*** Opening of RECORDS ***
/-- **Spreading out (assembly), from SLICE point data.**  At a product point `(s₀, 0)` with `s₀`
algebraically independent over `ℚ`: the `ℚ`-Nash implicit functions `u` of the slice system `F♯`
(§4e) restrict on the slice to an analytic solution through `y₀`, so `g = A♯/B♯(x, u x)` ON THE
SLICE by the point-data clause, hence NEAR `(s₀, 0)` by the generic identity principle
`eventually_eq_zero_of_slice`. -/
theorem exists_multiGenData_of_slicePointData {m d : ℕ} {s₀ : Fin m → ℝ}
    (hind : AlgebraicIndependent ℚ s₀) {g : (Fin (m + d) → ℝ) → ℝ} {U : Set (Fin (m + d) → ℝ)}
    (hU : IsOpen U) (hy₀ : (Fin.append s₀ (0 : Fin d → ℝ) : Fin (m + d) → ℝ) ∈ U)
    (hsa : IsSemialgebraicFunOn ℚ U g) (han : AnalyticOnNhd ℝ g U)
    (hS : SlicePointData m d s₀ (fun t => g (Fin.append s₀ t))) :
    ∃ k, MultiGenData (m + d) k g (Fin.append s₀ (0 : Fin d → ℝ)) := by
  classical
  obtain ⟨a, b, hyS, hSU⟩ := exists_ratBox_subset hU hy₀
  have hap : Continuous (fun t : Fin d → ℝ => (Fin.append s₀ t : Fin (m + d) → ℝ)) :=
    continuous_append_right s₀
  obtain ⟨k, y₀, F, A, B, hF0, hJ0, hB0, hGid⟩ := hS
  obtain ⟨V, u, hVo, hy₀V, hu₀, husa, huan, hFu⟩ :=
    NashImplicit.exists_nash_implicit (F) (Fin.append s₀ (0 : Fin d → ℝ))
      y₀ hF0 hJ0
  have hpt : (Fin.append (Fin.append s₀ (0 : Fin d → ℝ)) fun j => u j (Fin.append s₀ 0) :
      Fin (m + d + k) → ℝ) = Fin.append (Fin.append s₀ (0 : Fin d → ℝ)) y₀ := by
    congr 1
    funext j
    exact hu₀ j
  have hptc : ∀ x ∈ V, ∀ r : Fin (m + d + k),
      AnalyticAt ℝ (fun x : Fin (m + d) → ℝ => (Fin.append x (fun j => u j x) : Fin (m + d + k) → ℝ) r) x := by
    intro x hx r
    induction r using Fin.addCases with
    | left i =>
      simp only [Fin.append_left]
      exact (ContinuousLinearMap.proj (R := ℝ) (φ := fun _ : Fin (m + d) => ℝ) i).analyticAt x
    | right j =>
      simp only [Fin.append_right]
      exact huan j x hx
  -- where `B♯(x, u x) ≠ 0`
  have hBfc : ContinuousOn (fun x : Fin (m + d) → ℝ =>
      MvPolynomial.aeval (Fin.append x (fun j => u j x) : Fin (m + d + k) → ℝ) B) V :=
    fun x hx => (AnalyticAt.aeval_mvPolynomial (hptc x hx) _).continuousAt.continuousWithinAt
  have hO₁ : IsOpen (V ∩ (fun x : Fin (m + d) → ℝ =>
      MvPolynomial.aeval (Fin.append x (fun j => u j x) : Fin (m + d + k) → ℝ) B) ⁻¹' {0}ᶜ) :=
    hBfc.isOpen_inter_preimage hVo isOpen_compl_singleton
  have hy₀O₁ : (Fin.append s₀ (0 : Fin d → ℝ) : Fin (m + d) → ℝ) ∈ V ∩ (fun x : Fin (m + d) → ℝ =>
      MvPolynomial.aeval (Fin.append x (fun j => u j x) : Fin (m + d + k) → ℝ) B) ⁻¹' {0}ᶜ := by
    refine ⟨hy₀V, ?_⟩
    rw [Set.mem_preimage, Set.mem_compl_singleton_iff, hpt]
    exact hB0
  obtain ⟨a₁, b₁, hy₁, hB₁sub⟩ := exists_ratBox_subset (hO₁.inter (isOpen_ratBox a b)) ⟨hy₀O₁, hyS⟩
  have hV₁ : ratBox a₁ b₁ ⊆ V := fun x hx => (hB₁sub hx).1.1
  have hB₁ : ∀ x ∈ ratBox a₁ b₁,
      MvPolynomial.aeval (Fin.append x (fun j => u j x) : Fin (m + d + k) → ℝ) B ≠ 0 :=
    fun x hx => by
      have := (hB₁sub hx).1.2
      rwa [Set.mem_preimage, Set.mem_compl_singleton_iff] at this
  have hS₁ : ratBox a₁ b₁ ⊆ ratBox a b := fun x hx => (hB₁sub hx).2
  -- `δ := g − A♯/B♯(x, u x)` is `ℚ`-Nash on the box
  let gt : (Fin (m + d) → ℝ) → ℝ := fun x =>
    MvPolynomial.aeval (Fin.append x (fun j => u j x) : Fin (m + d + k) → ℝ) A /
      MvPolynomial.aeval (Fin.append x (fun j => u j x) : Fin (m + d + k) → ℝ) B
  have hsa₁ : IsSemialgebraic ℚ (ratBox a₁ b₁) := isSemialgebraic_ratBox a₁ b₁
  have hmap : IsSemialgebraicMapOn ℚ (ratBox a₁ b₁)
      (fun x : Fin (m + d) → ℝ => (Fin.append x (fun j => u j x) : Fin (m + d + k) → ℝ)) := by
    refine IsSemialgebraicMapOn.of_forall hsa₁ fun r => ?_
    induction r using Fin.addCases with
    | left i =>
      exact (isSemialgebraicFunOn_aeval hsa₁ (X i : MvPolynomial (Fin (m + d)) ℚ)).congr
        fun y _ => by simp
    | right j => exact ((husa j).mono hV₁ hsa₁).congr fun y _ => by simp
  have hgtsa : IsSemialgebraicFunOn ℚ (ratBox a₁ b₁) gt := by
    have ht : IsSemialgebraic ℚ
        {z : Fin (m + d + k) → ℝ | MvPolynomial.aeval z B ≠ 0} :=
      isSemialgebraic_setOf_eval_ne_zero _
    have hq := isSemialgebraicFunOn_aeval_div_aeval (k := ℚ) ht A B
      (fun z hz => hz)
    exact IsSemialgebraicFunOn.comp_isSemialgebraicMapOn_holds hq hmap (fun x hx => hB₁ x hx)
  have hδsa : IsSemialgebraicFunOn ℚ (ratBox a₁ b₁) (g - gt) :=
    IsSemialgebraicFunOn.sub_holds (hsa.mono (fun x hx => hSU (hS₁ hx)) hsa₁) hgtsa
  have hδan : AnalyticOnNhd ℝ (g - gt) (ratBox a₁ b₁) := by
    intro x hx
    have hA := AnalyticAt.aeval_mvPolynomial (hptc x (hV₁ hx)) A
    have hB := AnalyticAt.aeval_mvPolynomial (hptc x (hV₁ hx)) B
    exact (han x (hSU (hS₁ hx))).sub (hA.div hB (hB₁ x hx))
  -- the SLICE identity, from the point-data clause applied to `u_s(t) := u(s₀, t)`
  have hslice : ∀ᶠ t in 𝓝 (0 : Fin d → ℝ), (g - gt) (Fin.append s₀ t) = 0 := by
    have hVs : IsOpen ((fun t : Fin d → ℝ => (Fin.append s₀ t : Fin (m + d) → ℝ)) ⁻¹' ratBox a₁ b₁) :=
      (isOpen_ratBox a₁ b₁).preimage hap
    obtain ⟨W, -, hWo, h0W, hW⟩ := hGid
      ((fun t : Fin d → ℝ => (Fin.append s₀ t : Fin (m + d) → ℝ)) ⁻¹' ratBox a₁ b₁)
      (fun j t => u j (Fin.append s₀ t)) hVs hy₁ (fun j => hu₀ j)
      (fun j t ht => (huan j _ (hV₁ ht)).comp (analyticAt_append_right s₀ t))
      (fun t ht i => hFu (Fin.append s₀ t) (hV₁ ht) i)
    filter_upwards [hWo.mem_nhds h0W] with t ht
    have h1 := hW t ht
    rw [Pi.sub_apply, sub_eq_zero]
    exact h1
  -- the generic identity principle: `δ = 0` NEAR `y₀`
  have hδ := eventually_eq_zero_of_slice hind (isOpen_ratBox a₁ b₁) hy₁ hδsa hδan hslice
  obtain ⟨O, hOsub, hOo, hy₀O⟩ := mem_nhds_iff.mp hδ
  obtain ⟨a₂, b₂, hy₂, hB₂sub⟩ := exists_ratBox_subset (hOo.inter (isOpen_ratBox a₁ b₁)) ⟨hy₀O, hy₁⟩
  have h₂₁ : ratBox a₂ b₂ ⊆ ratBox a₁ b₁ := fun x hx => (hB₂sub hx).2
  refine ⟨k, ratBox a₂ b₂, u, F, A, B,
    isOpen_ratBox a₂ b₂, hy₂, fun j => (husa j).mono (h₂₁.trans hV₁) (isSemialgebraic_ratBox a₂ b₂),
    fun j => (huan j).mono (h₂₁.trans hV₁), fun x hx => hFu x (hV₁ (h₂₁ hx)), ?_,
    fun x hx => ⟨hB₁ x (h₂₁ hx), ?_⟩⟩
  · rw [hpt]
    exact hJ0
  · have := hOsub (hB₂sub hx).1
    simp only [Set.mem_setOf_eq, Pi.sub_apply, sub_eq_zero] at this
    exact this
*** Close of RECORDS ***
The required output is each line of the entries that contains the word "clause".

SLICE by the point-data clause, hence NEAR `(s₀, 0)` by the generic identity principle
  -- the SLICE identity, from the point-data clause applied to `u_s(t) := u(s₀, t)`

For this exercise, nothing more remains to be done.